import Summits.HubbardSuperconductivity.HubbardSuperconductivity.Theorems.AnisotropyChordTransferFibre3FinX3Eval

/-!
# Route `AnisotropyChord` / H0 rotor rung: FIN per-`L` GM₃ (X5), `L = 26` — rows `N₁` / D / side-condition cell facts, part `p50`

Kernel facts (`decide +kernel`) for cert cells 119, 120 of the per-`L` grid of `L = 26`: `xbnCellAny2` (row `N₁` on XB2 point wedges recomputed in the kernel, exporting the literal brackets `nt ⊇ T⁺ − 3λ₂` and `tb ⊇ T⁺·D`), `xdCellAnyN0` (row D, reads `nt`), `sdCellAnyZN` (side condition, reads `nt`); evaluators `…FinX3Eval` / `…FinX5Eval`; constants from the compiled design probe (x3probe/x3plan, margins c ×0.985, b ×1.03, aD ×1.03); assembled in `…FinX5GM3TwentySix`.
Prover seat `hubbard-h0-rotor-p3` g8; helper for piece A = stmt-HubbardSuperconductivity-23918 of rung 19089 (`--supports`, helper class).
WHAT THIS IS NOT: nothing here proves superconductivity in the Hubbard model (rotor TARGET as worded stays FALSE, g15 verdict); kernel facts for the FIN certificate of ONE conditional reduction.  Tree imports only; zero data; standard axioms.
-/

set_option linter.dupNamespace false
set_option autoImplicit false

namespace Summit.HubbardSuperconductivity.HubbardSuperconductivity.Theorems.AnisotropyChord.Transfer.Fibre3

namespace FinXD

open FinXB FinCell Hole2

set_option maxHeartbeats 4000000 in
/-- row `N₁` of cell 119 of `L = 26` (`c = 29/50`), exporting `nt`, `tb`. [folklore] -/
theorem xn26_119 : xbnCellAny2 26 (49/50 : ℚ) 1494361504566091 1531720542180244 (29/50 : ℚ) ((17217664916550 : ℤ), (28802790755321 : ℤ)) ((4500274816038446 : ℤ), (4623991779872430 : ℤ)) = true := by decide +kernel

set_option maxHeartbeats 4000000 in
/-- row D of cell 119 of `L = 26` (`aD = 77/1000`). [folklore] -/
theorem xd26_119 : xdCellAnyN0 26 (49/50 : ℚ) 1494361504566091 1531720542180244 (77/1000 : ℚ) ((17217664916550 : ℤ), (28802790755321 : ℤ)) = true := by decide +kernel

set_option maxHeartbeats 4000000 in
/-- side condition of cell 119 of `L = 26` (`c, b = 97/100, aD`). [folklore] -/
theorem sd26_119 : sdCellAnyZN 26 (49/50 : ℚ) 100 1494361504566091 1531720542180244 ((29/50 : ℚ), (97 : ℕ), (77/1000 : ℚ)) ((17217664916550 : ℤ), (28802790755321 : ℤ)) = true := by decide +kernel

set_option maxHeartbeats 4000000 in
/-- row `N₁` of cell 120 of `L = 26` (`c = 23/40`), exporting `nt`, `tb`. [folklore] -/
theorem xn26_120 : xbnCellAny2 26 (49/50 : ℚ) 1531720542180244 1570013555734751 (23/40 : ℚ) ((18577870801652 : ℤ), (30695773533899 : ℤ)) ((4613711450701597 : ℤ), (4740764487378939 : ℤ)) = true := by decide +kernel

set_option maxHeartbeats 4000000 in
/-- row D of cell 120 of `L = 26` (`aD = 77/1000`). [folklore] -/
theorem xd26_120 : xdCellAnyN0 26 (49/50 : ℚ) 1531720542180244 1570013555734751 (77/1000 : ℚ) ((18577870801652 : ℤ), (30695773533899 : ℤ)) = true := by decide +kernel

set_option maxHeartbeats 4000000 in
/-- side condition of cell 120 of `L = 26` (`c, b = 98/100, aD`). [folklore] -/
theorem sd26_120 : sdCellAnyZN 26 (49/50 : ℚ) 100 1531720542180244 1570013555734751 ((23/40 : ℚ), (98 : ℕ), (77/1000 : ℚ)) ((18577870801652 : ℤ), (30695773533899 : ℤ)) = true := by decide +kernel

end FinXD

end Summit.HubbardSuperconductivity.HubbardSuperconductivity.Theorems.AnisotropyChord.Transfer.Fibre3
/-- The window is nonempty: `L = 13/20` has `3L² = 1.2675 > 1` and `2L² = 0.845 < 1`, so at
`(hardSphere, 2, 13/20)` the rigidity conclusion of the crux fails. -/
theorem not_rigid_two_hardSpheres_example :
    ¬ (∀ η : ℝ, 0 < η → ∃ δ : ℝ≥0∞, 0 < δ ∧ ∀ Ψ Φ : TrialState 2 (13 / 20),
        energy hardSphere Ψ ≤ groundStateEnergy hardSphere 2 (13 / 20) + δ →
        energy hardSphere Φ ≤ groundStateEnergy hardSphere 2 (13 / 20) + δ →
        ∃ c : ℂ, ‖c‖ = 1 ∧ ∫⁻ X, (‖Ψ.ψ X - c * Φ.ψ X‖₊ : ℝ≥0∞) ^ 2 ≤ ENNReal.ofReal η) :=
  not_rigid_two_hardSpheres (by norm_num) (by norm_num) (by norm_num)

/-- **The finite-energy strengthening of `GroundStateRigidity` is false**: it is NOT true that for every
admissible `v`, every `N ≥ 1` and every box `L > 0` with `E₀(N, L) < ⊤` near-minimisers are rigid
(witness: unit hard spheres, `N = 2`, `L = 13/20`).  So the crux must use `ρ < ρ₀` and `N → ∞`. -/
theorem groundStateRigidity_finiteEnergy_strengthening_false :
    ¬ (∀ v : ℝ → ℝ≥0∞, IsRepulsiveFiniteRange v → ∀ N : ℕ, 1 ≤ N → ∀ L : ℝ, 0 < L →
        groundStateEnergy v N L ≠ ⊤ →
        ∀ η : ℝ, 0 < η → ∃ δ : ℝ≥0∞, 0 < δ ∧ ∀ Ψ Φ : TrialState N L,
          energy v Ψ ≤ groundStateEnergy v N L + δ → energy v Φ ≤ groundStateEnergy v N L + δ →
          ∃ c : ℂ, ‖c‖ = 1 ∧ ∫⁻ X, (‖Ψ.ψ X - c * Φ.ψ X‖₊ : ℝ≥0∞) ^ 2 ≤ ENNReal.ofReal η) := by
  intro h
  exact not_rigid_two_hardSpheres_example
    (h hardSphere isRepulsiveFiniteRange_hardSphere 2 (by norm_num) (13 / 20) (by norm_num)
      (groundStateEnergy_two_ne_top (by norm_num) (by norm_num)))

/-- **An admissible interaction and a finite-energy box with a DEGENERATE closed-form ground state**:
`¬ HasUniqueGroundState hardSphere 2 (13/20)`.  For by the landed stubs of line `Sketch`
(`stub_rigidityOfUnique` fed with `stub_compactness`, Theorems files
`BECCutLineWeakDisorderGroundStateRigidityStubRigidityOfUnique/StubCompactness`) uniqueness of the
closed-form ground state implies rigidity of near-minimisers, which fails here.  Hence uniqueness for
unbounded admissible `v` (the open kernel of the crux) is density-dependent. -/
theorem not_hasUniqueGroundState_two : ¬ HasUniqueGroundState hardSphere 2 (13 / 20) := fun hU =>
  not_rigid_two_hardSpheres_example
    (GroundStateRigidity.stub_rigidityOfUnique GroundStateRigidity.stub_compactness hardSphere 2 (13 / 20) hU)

◇ ◇ ◇ ◇ ◇

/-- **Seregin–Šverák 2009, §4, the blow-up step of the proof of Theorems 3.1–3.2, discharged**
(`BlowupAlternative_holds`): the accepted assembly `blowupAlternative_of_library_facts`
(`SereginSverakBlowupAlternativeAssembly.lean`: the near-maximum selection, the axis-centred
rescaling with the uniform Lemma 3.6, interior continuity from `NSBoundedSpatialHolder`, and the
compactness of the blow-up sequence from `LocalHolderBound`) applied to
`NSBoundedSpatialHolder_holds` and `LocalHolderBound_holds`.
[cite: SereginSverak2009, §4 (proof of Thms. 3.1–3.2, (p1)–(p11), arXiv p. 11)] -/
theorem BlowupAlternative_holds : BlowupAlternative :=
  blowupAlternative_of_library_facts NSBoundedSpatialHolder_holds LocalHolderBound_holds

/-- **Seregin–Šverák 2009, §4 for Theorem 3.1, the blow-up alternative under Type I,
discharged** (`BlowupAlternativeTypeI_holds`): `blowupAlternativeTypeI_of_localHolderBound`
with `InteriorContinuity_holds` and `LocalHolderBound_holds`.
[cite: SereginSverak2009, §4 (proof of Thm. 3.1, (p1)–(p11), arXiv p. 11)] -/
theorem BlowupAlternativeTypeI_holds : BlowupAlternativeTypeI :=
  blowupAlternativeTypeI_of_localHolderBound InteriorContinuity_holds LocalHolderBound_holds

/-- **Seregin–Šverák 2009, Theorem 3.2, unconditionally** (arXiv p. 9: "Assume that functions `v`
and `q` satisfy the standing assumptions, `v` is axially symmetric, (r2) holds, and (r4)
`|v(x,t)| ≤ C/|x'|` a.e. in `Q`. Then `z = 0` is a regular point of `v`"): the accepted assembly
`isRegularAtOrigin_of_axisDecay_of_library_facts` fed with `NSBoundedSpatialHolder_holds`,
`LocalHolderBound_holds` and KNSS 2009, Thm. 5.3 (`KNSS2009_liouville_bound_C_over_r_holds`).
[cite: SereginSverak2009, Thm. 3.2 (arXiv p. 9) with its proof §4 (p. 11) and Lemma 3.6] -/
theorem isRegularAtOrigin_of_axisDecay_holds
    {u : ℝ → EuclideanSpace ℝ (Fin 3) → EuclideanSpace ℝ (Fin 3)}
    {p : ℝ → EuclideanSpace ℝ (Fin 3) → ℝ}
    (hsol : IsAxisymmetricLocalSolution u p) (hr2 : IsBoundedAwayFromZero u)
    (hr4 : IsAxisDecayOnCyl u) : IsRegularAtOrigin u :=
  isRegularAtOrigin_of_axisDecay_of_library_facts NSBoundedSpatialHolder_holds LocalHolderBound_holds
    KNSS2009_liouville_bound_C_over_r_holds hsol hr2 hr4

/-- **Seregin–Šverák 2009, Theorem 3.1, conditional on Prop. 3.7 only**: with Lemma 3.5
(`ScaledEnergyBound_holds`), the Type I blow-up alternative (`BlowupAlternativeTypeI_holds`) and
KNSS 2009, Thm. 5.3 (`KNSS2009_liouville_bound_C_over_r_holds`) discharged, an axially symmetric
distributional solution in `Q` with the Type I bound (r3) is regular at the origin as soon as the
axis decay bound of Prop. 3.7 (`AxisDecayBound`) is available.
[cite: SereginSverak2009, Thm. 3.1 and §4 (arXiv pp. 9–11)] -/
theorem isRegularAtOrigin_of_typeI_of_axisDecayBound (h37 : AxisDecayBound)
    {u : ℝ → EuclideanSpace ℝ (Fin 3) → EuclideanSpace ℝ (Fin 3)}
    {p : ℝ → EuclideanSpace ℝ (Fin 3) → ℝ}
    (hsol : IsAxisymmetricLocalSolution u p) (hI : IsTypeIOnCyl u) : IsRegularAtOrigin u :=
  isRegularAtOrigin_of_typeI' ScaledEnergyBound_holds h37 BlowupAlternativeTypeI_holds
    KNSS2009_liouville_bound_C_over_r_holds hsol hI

◇ ◇ ◇ ◇ ◇

* _TASK DIRECTIONS_
Gather all lines from the records above in which "true" appears.

* _ANSWER AREA_
theorem xn26_119 : xbnCellAny2 26 (49/50 : ℚ) 1494361504566091 1531720542180244 (29/50 : ℚ) ((17217664916550 : ℤ), (28802790755321 : ℤ)) ((4500274816038446 : ℤ), (4623991779872430 : ℤ)) = true := by decide +kernel
theorem xd26_119 : xdCellAnyN0 26 (49/50 : ℚ) 1494361504566091 1531720542180244 (77/1000 : ℚ) ((17217664916550 : ℤ), (28802790755321 : ℤ)) = true := by decide +kernel
theorem sd26_119 : sdCellAnyZN 26 (49/50 : ℚ) 100 1494361504566091 1531720542180244 ((29/50 : ℚ), (97 : ℕ), (77/1000 : ℚ)) ((17217664916550 : ℤ), (28802790755321 : ℤ)) = true := by decide +kernel
theorem xn26_120 : xbnCellAny2 26 (49/50 : ℚ) 1531720542180244 1570013555734751 (23/40 : ℚ) ((18577870801652 : ℤ), (30695773533899 : ℤ)) ((4613711450701597 : ℤ), (4740764487378939 : ℤ)) = true := by decide +kernel
theorem xd26_120 : xdCellAnyN0 26 (49/50 : ℚ) 1531720542180244 1570013555734751 (77/1000 : ℚ) ((18577870801652 : ℤ), (30695773533899 : ℤ)) = true := by decide +kernel
theorem sd26_120 : sdCellAnyZN 26 (49/50 : ℚ) 100 1531720542180244 1570013555734751 ((23/40 : ℚ), (98 : ℕ), (77/1000 : ℚ)) ((18577870801652 : ℤ), (30695773533899 : ℤ)) = true := by decide +kernel
/-- **The finite-energy strengthening of `GroundStateRigidity` is false**: it is NOT true that for every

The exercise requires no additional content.